They'll be like ".info" is soon. Some are neat, but more or less mostly useless. I expect they'll sell for $2.00/YR brand new eventually.


----------



## trewq (Feb 19, 2014)

Just more money grabbing by those who can. I don't see them going anyone unless you have a really good domain hack.


----------



## Artie (Feb 19, 2014)

My current registrar (internet.bs) doesn't support any so I've been staying away.


----------



## D. Strout (Feb 19, 2014)

Artie said:


> My current registrar (internet.bs) doesn't support any so I've been staying away.

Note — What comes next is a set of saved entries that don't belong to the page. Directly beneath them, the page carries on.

import Mathlib
import Literature.Computability.AlgebraicComplexity.SmallFormatRankChains

/-!
# Coordinates of subset sums in a basis extending an independent block

Second plumbing lemma of the kernel plan for the type model (solo-blind programme, K3.35).
Let `B` be a finite block whose vectors `h i` are linearly independent over `ZMod 3`, and let
`β = Basis.sumExtend hli` be a basis of `G` extending it (so `β (inl i) = h i`).  Then an element
`g : G` is a subset sum `∑_{i ∈ A} h i` (`A ⊆ B`) iff its `β`-coordinates are `0/1` on the block
and `0` outside it; and then `A` is read off as the set of block coordinates equal to `1`.
This is the dictionary "representation `A_C` ↔ coordinates of type `1`" of the type model.
Nothing here bears on `ω`.
-/

namespace Summit.MatrixMultiplication.MatrixMultiplication.Theorems

open Finset Module

variable {G : Type*} [AddCommGroup G] [Module (ZMod 3) G] {ι : Type*} [DecidableEq ι]

/-- Block coordinates of a subset sum are the indicator of `A`. -/
theorem soloBlind_coord_inl_subsetSum (h : ι → G) (B : Finset ι)
    (hli : LinearIndependent (ZMod 3) (fun i : B => h i)) (A : Finset B) (i : B) :
    (Basis.sumExtend hli).coord (Sum.inl i) (∑ j ∈ A, h (j : ι)) =
      if i ∈ A then (1 : ZMod 3) else 0 := by
  classical
  rw [map_sum]
  have hterm : ∀ j ∈ A, (Basis.sumExtend hli).coord (Sum.inl i) (h (j : ι))
      = if j = i then (1 : ZMod 3) else 0 := by
    intro j _
    have hj : h (j : ι) = Basis.sumExtend hli (Sum.inl j) :=
      (Literature.Computability.AlgebraicComplexity.sumExtend_inl hli j).symm
    rw [hj, Basis.coord_apply, Basis.repr_self, Finsupp.single_apply]
    by_cases hji : j = i
    · subst hji; simp
    · have : ¬ (Sum.inl j : B ⊕ Basis.sumExtendIndex hli) = Sum.inl i := by
        simpa using hji
      simp [this, hji]
  rw [Finset.sum_congr rfl hterm, Finset.sum_ite_eq' A i]

/-- Ambient coordinates of a subset sum vanish. -/
theorem soloBlind_coord_inr_subsetSum (h : ι → G) (B : Finset ι)
    (hli : LinearIndependent (ZMod 3) (fun i : B => h i)) (A : Finset B)
    (j : Basis.sumExtendIndex hli) :
    (Basis.sumExtend hli).coord (Sum.inr j) (∑ i ∈ A, h (i : ι)) = 0 := by
  classical
  rw [map_sum]
  refine Finset.sum_eq_zero fun i _ => ?_
  have hi : h (i : ι) = Basis.sumExtend hli (Sum.inl i) :=
    (Literature.Computability.AlgebraicComplexity.sumExtend_inl hli i).symm
  rw [hi, Basis.coord_apply, Basis.repr_self, Finsupp.single_apply]
  simp

/-- Conversely: an element whose block coordinates are `0/1` and whose ambient coordinates vanish
is the subset sum over the block coordinates equal to `1`. -/
theorem soloBlind_eq_subsetSum_of_coords (h : ι → G) (B : Finset ι)
    (hli : LinearIndependent (ZMod 3) (fun i : B => h i)) (g : G)
    (h0 : ∀ j : Basis.sumExtendIndex hli, (Basis.sumExtend hli).coord (Sum.inr j) g = 0)
    (h1 : ∀ i : B, (Basis.sumExtend hli).coord (Sum.inl i) g = 0 ∨
      (Basis.sumExtend hli).coord (Sum.inl i) g = 1) :
    g = ∑ i ∈ (Finset.univ.filter fun i : B => (Basis.sumExtend hli).coord (Sum.inl i) g = 1),
      h (i : ι) := by
  classical
  refine (Basis.sumExtend hli).ext_elem fun x => ?_
  rw [← Basis.coord_apply, ← Basis.coord_apply]
  rcases x with i | j
  · rw [soloBlind_coord_inl_subsetSum]
    simp only [Finset.mem_filter, Finset.mem_univ, true_and]
    rcases h1 i with h0i | h1i
    · rw [h0i]; simp
    · rw [h1i]; simp
  · rw [soloBlind_coord_inr_subsetSum, h0 j]

/-- The dictionary in `iff` form: `g` is a subset sum of the block iff its coordinates are `0/1`
on the block and `0` outside. -/
theorem soloBlind_subsetSum_iff_coords (h : ι → G) (B : Finset ι)
    (hli : LinearIndependent (ZMod 3) (fun i : B => h i)) (g : G) :
    (∃ A : Finset B, ∑ i ∈ A, h (i : ι) = g) ↔
      (∀ j : Basis.sumExtendIndex hli, (Basis.sumExtend hli).coord (Sum.inr j) g = 0) ∧
      (∀ i : B, (Basis.sumExtend hli).coord (Sum.inl i) g = 0 ∨
        (Basis.sumExtend hli).coord (Sum.inl i) g = 1) := by
  classical
  constructor
  · rintro ⟨A, rfl⟩
    refine ⟨fun j => soloBlind_coord_inr_subsetSum h B hli A j, fun i => ?_⟩
    rw [soloBlind_coord_inl_subsetSum]
    by_cases hiA : i ∈ A
    · right; simp [hiA]
    · left; simp [hiA]
  · rintro ⟨h0, h1⟩
    exact ⟨_, (soloBlind_eq_subsetSum_of_coords h B hli g h0 h1).symm⟩

end Summit.MatrixMultiplication.MatrixMultiplication.Theorems
/-- `d` is symmetric. [cite: GreenTao2012Nilmanifolds, Def. 2.2 and App. A] -/
theorem chainDist_comm (p q : HX) : chainDist p q = chainDist q p :=
  @PseudoMetricSpace.dist_comm HX chainPMS p q

/-- `d` satisfies the triangle inequality (concatenation of chains). [cite: GreenTao2012Nilmanifolds, Def. 2.2 and App. A] -/
theorem chainDist_triangle (p q r : HX) : chainDist p r ≤ chainDist p q + chainDist q r :=
  @PseudoMetricSpace.dist_triangle HX chainPMS p q r

/-- `d ≥ 0`. [cite: GreenTao2012Nilmanifolds, Def. 2.2 and App. A] -/
theorem chainDist_nonneg (p q : HX) : 0 ≤ chainDist p q := by
  rw [chainDist_eq]; exact NNReal.coe_nonneg _

/-- The one-step chain. [cite: GreenTao2012Nilmanifolds, Def. 2.2 and App. A] -/
@[simp] theorem chainSum_nil (p q : HX) : chainSum p [] q = preNN p q := by
  simp [chainSum]

/-- Prepending a step to a chain. [cite: GreenTao2012Nilmanifolds, Def. 2.2 and App. A] -/
@[simp] theorem chainSum_cons (p a : HX) (l : List HX) (q : HX) :
    chainSum p (a :: l) q = preNN p a + chainSum a l q := by
  simp [chainSum]

/-- The telescoping invariant: coordinates of a product of short steps.
[cite: GreenTao2012Nilmanifolds, Def. 2.2 and App. A] -/
def ChainInv (u : Heis) (A : ℝ) : Prop :=
  |u.x| ≤ A ∧ |u.y| ≤ A ∧ |u.z| ≤ A * (1 + A) ∧ |u⁻¹.z| ≤ A * (1 + A)

/-- A single short step satisfies the invariant. [cite: GreenTao2012Nilmanifolds, Def. 2.2 and App. A] -/
theorem chainInv_of_boxGauge_le {u : Heis} {A : ℝ} (h : boxGauge u ≤ A) : ChainInv u A := by
  have hA : 0 ≤ A := (boxGauge_nonneg u).trans h
  have hAA : A ≤ A * (1 + A) := by nlinarith
  exact ⟨(abs_x_le_boxGauge u).trans h, (abs_y_le_boxGauge u).trans h,
    ((abs_z_le_boxGauge u).trans h).trans hAA, ((abs_z_inv_le_boxGauge u).trans h).trans hAA⟩

/-- The invariant bounds the gauge by `A(1 + A)`. [cite: GreenTao2012Nilmanifolds, Def. 2.2 and App. A] -/
theorem boxGauge_le_of_chainInv {u : Heis} {A : ℝ} (h : ChainInv u A) (hA : 0 ≤ A) :
    boxGauge u ≤ A * (1 + A) := by
  have hAA : A ≤ A * (1 + A) := by nlinarith
  exact boxGauge_le_of_abs_le (h.1.trans hAA) (h.2.1.trans hAA) h.2.2.1 h.2.2.2

/-- One more short step keeps the invariant, with the bounds added.
[cite: GreenTao2012Nilmanifolds, Def. 2.2 and App. A] -/
theorem chainInv_mul {v u : Heis} {s A : ℝ} (hv : boxGauge v ≤ s) (hu : ChainInv u A)
    (hA : 0 ≤ A) : ChainInv (v * u) (s + A) := by
  have hs : 0 ≤ s := (boxGauge_nonneg v).trans hv
  have hvx := (abs_x_le_boxGauge v).trans hv
  have hvy := (abs_y_le_boxGauge v).trans hv
  have hvz := (abs_z_le_boxGauge v).trans hv
  have hvz' := (abs_z_inv_le_boxGauge v).trans hv
  rw [z_inv] at hvz'
  obtain ⟨hux, huy, huz, huz'⟩ := hu
  rw [z_inv] at huz'
  refine ⟨?_, ?_, ?_, ?_⟩
  · rw [x_mul]
    exact (abs_add_le _ _).trans (by linarith)
  · rw [y_mul]
    exact (abs_add_le _ _).trans (by linarith)
  · rw [z_mul]
    calc |v.z + u.z + v.x * u.y| ≤ |v.z| + |u.z| + |v.x| * |u.y| := by
          calc _ ≤ |v.z + u.z| + |v.x * u.y| := abs_add_le _ _
            _ ≤ |v.z| + |u.z| + |v.x * u.y| := by linarith [abs_add_le v.z u.z]
            _ = _ := by rw [abs_mul]
      _ ≤ s + A * (1 + A) + s * A := by
          have : |v.x| * |u.y| ≤ s * A := mul_le_mul hvx huy (abs_nonneg _) hs
          linarith
      _ ≤ (s + A) * (1 + (s + A)) := by nlinarith
  · have e : (v * u)⁻¹.z = (-u.z + u.x * u.y) + (-v.z + v.x * v.y) + (-u.x) * (-v.y) := by
      simp only [z_inv, x_mul, y_mul, z_mul]; ring
    rw [e]
    calc |(-u.z + u.x * u.y) + (-v.z + v.x * v.y) + (-u.x) * (-v.y)|
        ≤ |-u.z + u.x * u.y| + |-v.z + v.x * v.y| + |u.x| * |v.y| := by
          calc _ ≤ |(-u.z + u.x * u.y) + (-v.z + v.x * v.y)| + |(-u.x) * (-v.y)| := abs_add_le _ _
            _ ≤ |-u.z + u.x * u.y| + |-v.z + v.x * v.y| + |(-u.x) * (-v.y)| := by
                linarith [abs_add_le (-u.z + u.x * u.y) (-v.z + v.x * v.y)]
            _ = _ := by rw [abs_mul, abs_neg, abs_neg]
      _ ≤ A * (1 + A) + s + A * s := by
          have : |u.x| * |v.y| ≤ A * s := mul_le_mul hux hvy (abs_nonneg _) hA
          linarith
      _ ≤ (s + A) * (1 + (s + A)) := by nlinarith

/-- Boundedness below of the gauges over `Γ` (representatives `Quotient.out`). [cite: GreenTao2012Nilmanifolds, Def. 2.2 and App. A] -/
theorem bddBelow_range_out (p q : HX) : BddBelow (Set.range fun γ : Heis.latticeΓ =>
    boxGauge (Quotient.out p * (γ : Heis) * (Quotient.out q)⁻¹)) :=
  ⟨0, by rintro _ ⟨γ, rfl⟩; exact boxGauge_nonneg _⟩

/-- **The telescoping lemma**: along any chain from `p` to `q` of `ρ₀`-length `T`, some
`γ ∈ Γ` has `out(p) γ out(q)⁻¹` with coordinates `O(T + ε)` (`z`-coordinates `O((T+ε)(1+T+ε))`).
[cite: GreenTao2012Nilmanifolds, App. A (comparison of d with the coordinate pre-distance)] -/
theorem exists_chainInv (l : List HX) : ∀ (p q : HX) (ε : ℝ), 0 < ε →
    ∃ γ : Heis.latticeΓ,
      ChainInv (Quotient.out p * (γ : Heis) * (Quotient.out q)⁻¹) ((chainSum p l q : ℝ) + ε) := by
  induction l with
  | nil =>
    intro p q ε hε
    have hlt : heisPreDist p q < heisPreDist p q + ε := by linarith
    obtain ⟨γ, hγ⟩ := exists_lt_of_ciInf_lt hlt
    refine ⟨γ, ?_⟩
    rw [chainSum_nil, coe_preNN]
    exact chainInv_of_boxGauge_le hγ.le
  | cons a l ih =>
    intro p q ε hε
    obtain ⟨γ', hγ'⟩ := ih a q (ε / 2) (by positivity)
    have hlt : heisPreDist p a < heisPreDist p a + ε / 2 := by linarith
    obtain ⟨γ₀, hγ₀⟩ := exists_lt_of_ciInf_lt hlt
    refine ⟨γ₀ * γ', ?_⟩
    have e : Quotient.out p * ((γ₀ * γ' : Heis.latticeΓ) : Heis) * (Quotient.out q)⁻¹ =
        (Quotient.out p * (γ₀ : Heis) * (Quotient.out a)⁻¹) *
          (Quotient.out a * (γ' : Heis) * (Quotient.out q)⁻¹) := by
      simp only [Subgroup.coe_mul]; group
    have eA : ((chainSum p (a :: l) q : ℝ≥0) : ℝ) + ε =
        (heisPreDist p a + ε / 2) + (((chainSum a l q : ℝ≥0) : ℝ) + ε / 2) := by
      rw [chainSum_cons, NNReal.coe_add, coe_preNN]; ring
    rw [e, eA]
    exact chainInv_mul hγ₀.le hγ' (by positivity)
import Summits.ResolutionOfSingularities.ResolutionOfSingularities.Theorems.EquisingularLiftEquisingularLiftBlowupModelLargeChar
import Summits.ResolutionOfSingularities.ResolutionOfSingularities.Theorems.EquisingularLiftEquisingularLiftOfSigmaMaxCP2008
import HarnessLib

/-!
# Crux `EquisingularLift` (stmt-ResolutionOfSingularities-15660), line `Sketch` (skeleton v10c `f3e6993bf39ec5c9`):
# the line's assembly with the open residual RE-LOCATED to small characteristic, and the crux from small-characteristic
# blow-up models alone

[OURS · leafhand-res-equisingularlift-6 g1, 2026-08-31] AI-produced, weaker than expert review; NOT a statement of any
manuscript; nothing here proves resolution of singularities in positive characteristic, and NO registered stub is closed.

With ★★ `blowupModel_largeChar` (p816426: regular blow-up models of integral degree-`d` hypersurfaces of `ℙⁿ_k̄` in characteristic
`p > M(n, d)`) the line's inputs shrink, in its OWN currency, to small characteristic:

* `EquisingularLift_of_sigmaMaxElimination_CP2008_of_smallCharBlowupModels` — **`EquisingularLift` ⟸ CJS Thm. 6.28
  (`CossartJannsenSaito2020_sigmaMaxElimination`) ∧ Cossart–Piltant 2008 Thm. 2.1 (`CP2008.ResolutionQuasiProjectiveThreefolds`) ∧
  «regular blow-up models of the prime-form hypersurfaces `V₊(F) ⊆ ℙⁿ_k̄`, `n ≥ 5`, `deg F = e`, in the finitely many
  characteristics `p ≤ M(n, e)`»** (`blowupModels_ge_five_of_smallChar` fed into the line's assembly p798346);
* `EquisingularLift_of_smallCharBlowupModels` — **`EquisingularLift` ⟸ «regular blow-up models of the prime-form hypersurfaces of
  `ℙⁿ_k̄` of degree `e` in characteristic `p ≤ M(n, e)`», for all `n` and `e`** (no port at all: `blowupModels_of_smallChar` +
  the linear-centre lift `equisingularLift_of_blowupModels`) — every LARGE-characteristic instance of the line's downstairs
  currency is now a theorem of the tree.

HONEST: `M(n, e) := Classical.choose (blowupModel_largeChar n e)` is ineffective, so no given characteristic is excluded; these are
re-locations of the residual (what remains is small characteristic, degree by degree), not reductions of its difficulty; the
crux stays summit-equivalent over `k̄`.  `--supports stmt-ResolutionOfSingularities-15660 --as helper`, DEF-FREE, standard axioms,
zero named hypotheses beyond the displayed binders.

References: [CossartJannsenSaito2020, Thm. 6.28, Cor. 6.18]; [CossartPiltant2008, Thm. 2.1]; [Liu2002, Thm. 8.1.24];
[Hartshorne1977, II.7.17].
-/

set_option linter.dupNamespace false -- mandated namespace `Summit.<Summit>.<Problem>` of this single-conjunct summit

noncomputable section

open CategoryTheory AlgebraicGeometry
open Literature.AlgebraicGeometry.Resolution Literature.AlgebraicGeometry.Motives Literature.AlgebraicGeometry.CossartPiltant200819

namespace Summit.ResolutionOfSingularities.ResolutionOfSingularities.Cruxes.EquisingularLift.StrataSplit

/-- **The line's assembly with its open residual re-located to small characteristic** (CONDITIONAL): `EquisingularLift` from
CJS `Σ^max`-eliminations in dimension `≤ 2`, Cossart–Piltant 2008 for threefolds, and regular blow-up models of the prime-form
hypersurfaces `range ι = V₊(F)` of `ℙⁿ_k̄` (`n ≥ 5`, `deg F = e`, `ι` a closed immersion, `H` integral) in the characteristics
`p ≤ M(n, e) = Classical.choose (blowupModel_largeChar n e)` only. [cite: CossartJannsenSaito2020, Thm. 6.28, Cor. 6.18]
[cite: CossartPiltant2008, Thm. 2.1] [cite: Liu2002, Thm. 8.1.24] -/
theorem EquisingularLift_of_sigmaMaxElimination_CP2008_of_smallCharBlowupModels
    (hσ : CossartJannsenSaito2020_sigmaMaxElimination.{0}) (h2008 : CP2008.ResolutionQuasiProjectiveThreefolds.{0})
    (hsmall : ∀ (n e p : ℕ), 5 ≤ n → p.Prime → p ≤ Classical.choose (blowupModel_largeChar n e) →
      ∀ (k : Type) [Field k] [CharP k p] [IsAlgClosed k] (H : Scheme.{0}) (ι : H ⟶ (projectiveSpace n k).left)
        (F : MvPolynomial (Fin (n + 1)) k), F.IsHomogeneous e → IsClosedImmersion ι →
        (IsIntegral H ∧ F ≠ 0 ∧
          letI := MvPolynomial.gradedAlgebra (σ := Fin (n + 1)) (R := k)
          Set.range ι = {x : Proj (MvPolynomial.homogeneousSubmodule (Fin (n + 1)) k) | F ∈ x.asHomogeneousIdeal}) →
        ∃ 𝔞 : H.IdealSheafData, 𝔞 ≠ ⊥ ∧ ∀ (Z : Scheme.{0}) (π : Z ⟶ H), IsBlowup π 𝔞 → Scheme.IsRegular Z) :
    Summit.ResolutionOfSingularities.ResolutionOfSingularities.Theses.EquisingularLift.EquisingularLift :=
  EquisingularLift_of_sigmaMaxElimination_CP2008_of_blowupModels_ge_five hσ h2008 (blowupModels_ge_five_of_smallChar hsmall)

/-- **`EquisingularLift` from small-characteristic blow-up models alone, every `n`** (no port): if the prime-form hypersurfaces
of `ℙⁿ_k̄` of degree `e` have regular blow-up models in the characteristics `p ≤ M(n, e)` (all `n, e`), then every integral
hypersurface of every `ℙⁿ_k̄` has one (`blowupModels_of_smallChar`: large characteristic is ★★ `blowupModel_largeChar`), and the
crux follows by the linear-centre lift (`equisingularLift_of_blowupModels`, p798346 lineage). [cite: Liu2002, Thm. 8.1.24]
[cite: Hartshorne1977, II.7.17] -/
theorem EquisingularLift_of_smallCharBlowupModels
    (hsmall : ∀ (n e p : ℕ), p.Prime → p ≤ Classical.choose (blowupModel_largeChar n e) →
      ∀ (k : Type) [Field k] [CharP k p] [IsAlgClosed k] (H : Scheme.{0}) (ι : H ⟶ (projectiveSpace n k).left)
        (F : MvPolynomial (Fin (n + 1)) k), F.IsHomogeneous e → IsClosedImmersion ι →
        (IsIntegral H ∧ F ≠ 0 ∧
          letI := MvPolynomial.gradedAlgebra (σ := Fin (n + 1)) (R := k)
          Set.range ι = {x : Proj (MvPolynomial.homogeneousSubmodule (Fin (n + 1)) k) | F ∈ x.asHomogeneousIdeal}) →
        ∃ 𝔞 : H.IdealSheafData, 𝔞 ≠ ⊥ ∧ ∀ (Z : Scheme.{0}) (π : Z ⟶ H), IsBlowup π 𝔞 → Scheme.IsRegular Z) :
    Summit.ResolutionOfSingularities.ResolutionOfSingularities.Theses.EquisingularLift.EquisingularLift :=
  equisingularLift_of_blowupModels fun p hp k _ _ _ n H ι hι hH hloc _ =>
    blowupModels_of_smallChar hsmall p hp k n H ι hι hH hloc

end Summit.ResolutionOfSingularities.ResolutionOfSingularities.Cruxes.EquisingularLift.StrataSplit

end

Sidenote, but I can never take Internet.bs seriously (even though I've heard they're a good registrar) because whenever I see the name, I always think "Internet bulls**t". I use NameCheap and Name.com, both of which are offering the new Donuts TLDs.


----------



## ChrisM (Feb 19, 2014)

D. Strout said:


> Sidenote, but I can never take Internet.bs seriously (even though I've heard they're a good registrar) because whenever I see the name, I always think "Internet bulls**t". I use NameCheap and Name.com, both of which are offering the new Donuts TLDs.


.bs is the Bahamas TLD and Internet.bs is a Bahamas based company.


----------



## eva2000 (Feb 19, 2014)

D. Strout said:


> Sidenote, but I can never take Internet.bs seriously (even though I've heard they're a good registrar) because whenever I see the name, I always think "Internet bulls**t". I use NameCheap and Name.com, both of which are offering the new Donuts TLDs.


I moved all my domains from namecheap.com to internet.bs a few years back.. saving over US$600/yr (yes quite a few domains) in renewals trumps any perception of the domain hehe

i just don't see most of the new TLD taking off.. I feel sorry for small to medium sized businesses who have to fork out more $$$ to secure these new TLD to protect their existing .com/.net/.org brand names !


----------



## HalfEatenPie (Feb 19, 2014)

D. Strout said:


> Sidenote, but I can never take Internet.bs seriously (even though I've heard they're a good registrar) because whenever I see the name, I always think "Internet bulls**t". I use NameCheap and Name.com, both of which are offering the new Donuts TLDs.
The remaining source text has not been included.